What this task involves |
Copy verbatim the block of lines in the entries below whose first line contains "# the strong-coupling" and whose last line contains "the route header's". Leave out all other lines.
[Opening Excerpted records section]
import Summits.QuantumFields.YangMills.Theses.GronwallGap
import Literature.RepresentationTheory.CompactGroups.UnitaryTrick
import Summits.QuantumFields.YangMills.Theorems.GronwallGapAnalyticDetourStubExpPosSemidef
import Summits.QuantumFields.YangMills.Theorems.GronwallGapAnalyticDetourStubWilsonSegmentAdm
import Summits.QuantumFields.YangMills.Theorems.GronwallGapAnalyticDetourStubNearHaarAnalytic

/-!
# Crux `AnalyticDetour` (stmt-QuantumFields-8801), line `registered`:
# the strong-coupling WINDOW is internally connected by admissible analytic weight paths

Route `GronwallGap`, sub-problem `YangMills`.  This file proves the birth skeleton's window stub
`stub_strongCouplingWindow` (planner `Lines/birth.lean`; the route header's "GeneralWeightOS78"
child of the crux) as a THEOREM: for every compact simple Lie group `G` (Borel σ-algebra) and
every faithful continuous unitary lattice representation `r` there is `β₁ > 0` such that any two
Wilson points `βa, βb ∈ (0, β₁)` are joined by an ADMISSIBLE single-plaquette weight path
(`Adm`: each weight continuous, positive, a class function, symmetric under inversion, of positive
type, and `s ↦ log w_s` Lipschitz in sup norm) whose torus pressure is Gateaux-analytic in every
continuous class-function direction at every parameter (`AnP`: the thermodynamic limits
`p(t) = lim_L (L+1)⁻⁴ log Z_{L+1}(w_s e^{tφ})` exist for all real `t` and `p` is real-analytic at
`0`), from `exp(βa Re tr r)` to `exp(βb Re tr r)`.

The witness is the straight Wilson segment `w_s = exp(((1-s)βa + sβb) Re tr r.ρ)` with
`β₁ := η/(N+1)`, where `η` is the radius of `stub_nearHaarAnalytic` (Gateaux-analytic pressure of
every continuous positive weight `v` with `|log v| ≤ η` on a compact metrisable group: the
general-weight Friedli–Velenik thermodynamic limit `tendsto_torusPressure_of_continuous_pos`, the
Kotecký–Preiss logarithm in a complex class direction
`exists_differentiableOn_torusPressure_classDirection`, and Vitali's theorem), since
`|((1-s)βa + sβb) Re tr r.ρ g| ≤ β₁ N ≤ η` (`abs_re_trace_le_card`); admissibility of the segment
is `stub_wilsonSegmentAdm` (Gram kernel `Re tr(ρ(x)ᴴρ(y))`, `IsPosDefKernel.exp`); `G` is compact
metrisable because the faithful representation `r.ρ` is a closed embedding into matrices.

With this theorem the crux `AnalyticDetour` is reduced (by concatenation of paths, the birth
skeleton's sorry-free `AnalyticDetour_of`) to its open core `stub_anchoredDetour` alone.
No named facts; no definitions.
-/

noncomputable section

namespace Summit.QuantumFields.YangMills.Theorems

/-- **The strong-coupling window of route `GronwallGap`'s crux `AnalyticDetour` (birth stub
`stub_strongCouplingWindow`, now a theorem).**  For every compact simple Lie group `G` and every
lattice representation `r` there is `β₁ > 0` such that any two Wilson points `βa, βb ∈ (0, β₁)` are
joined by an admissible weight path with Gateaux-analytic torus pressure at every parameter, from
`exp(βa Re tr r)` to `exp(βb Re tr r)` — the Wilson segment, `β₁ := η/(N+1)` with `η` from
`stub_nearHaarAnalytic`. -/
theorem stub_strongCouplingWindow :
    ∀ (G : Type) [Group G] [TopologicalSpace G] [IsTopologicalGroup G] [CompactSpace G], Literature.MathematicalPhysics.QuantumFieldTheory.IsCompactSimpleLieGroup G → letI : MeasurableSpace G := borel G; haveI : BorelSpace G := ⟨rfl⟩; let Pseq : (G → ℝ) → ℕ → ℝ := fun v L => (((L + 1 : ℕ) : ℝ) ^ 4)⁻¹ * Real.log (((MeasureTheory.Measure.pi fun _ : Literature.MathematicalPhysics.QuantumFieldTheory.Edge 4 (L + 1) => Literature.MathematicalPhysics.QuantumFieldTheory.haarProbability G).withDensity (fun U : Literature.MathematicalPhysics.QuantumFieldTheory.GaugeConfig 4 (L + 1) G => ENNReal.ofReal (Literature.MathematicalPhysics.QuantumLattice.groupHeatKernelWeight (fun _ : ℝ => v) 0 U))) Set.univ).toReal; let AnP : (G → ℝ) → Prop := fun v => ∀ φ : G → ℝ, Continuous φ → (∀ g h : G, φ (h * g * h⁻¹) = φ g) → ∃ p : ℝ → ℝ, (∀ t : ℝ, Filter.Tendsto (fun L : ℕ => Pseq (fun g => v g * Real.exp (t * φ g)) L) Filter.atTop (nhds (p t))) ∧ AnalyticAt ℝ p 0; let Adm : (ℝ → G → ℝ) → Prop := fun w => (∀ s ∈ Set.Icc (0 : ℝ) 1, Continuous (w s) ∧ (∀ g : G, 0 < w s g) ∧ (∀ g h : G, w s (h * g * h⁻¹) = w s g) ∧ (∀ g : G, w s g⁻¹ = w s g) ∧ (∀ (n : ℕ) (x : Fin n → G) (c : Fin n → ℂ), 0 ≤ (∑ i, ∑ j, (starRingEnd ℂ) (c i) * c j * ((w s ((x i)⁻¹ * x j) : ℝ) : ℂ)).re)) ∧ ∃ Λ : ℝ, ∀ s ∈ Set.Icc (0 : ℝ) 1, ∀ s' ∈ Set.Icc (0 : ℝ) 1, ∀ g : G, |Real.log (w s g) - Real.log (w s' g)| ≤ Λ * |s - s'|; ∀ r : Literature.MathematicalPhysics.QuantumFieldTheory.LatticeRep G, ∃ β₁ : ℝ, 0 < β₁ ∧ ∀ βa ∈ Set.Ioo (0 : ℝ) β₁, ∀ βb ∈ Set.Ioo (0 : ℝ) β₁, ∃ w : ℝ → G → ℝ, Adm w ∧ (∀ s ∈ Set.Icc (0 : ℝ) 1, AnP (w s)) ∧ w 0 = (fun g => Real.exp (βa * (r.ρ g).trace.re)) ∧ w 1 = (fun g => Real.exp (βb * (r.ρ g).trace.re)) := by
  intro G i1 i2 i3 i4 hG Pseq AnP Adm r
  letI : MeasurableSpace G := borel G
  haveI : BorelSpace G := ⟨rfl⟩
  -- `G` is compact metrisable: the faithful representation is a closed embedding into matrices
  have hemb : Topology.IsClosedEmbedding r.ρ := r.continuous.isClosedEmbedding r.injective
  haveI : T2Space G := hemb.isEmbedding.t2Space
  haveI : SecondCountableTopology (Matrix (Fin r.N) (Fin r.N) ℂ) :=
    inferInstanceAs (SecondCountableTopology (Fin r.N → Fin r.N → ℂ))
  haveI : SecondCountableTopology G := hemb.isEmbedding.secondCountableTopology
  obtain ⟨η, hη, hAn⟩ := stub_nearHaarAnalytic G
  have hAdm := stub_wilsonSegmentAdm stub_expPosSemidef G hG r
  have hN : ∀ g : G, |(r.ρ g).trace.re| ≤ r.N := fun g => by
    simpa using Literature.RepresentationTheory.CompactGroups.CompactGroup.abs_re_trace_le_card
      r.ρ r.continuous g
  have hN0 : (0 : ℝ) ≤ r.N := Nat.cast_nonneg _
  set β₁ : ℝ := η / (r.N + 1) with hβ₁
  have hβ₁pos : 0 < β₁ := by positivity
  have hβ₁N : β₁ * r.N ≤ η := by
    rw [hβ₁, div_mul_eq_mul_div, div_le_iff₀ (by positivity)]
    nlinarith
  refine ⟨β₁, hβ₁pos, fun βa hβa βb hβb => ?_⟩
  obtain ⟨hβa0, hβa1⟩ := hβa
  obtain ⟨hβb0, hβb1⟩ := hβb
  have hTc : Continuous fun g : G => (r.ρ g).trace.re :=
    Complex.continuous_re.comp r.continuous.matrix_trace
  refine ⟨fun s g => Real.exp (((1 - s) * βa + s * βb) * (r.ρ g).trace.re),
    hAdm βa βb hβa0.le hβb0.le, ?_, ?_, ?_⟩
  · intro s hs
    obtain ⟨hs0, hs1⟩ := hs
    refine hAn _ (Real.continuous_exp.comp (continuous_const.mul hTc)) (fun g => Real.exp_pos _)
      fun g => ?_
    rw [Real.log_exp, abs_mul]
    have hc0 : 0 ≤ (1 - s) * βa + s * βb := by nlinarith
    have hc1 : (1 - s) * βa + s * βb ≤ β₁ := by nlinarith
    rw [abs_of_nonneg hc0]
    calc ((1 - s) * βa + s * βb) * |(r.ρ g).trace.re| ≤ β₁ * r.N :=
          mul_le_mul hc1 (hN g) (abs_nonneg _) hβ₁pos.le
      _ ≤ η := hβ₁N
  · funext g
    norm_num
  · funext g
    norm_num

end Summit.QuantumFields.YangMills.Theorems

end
[Closing Excerpted records section]
Solution |
# the strong-coupling WINDOW is internally connected by admissible analytic weight paths

Route `GronwallGap`, sub-problem `YangMills`.  This file proves the birth skeleton's window stub
`stub_strongCouplingWindow` (planner `Lines/birth.lean`; the route header's "GeneralWeightOS78"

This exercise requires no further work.